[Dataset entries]
import Mathlib.Geometry.Manifold.IntegralCurve.ExistUnique
import Summits.FinalStateConjecture.FinalStateConjecture.Theorems.ZeroEnergyKerrOrBombHawkingExtensionIsKerrRestrictTransport
import Summits.FinalStateConjecture.FinalStateConjecture.Theorems.ZeroEnergyKerrOrBombHawkingExtensionIsKerrNHOneSidedTaylor
import Summits.FinalStateConjecture.FinalStateConjecture.Theorems.ZeroEnergyKerrOrBombHawkingExtensionIsKerrNHSecondDerivative
import Summits.FinalStateConjecture.FinalStateConjecture.Theorems.ZeroEnergyKerrOrBombHawkingExtensionIsKerrNHSecondFF
import Summits.FinalStateConjecture.FinalStateConjecture.Theorems.ZeroEnergyKerrOrBombHawkingExtensionIsKerrNHCurvatureAlgebra
import Summits.FinalStateConjecture.FinalStateConjecture.Theorems.ZeroEnergyKerrOrBombHawkingExtensionIsKerrNHNullFrame
import Literature.Geometry.Lorentzian.HorizonSphericalSection
import Literature.Geometry.Lorentzian.IPlusRegular
import Literature.Geometry.Lorentzian.IsometryProofs
import Literature.Geometry.Riemannian.GaussBonnet
import Literature.Topology.Euclidean.PoincareHopfLevelSurface
import HarnessLib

### Aim of the task
All that is wanted is the lines from the one containing "import Literature.Topology.Euclidean.PoincareHopfLevelSurface" through the last line of the records, restated word for word.

### Response
import Literature.Topology.Euclidean.PoincareHopfLevelSurface
import HarnessLib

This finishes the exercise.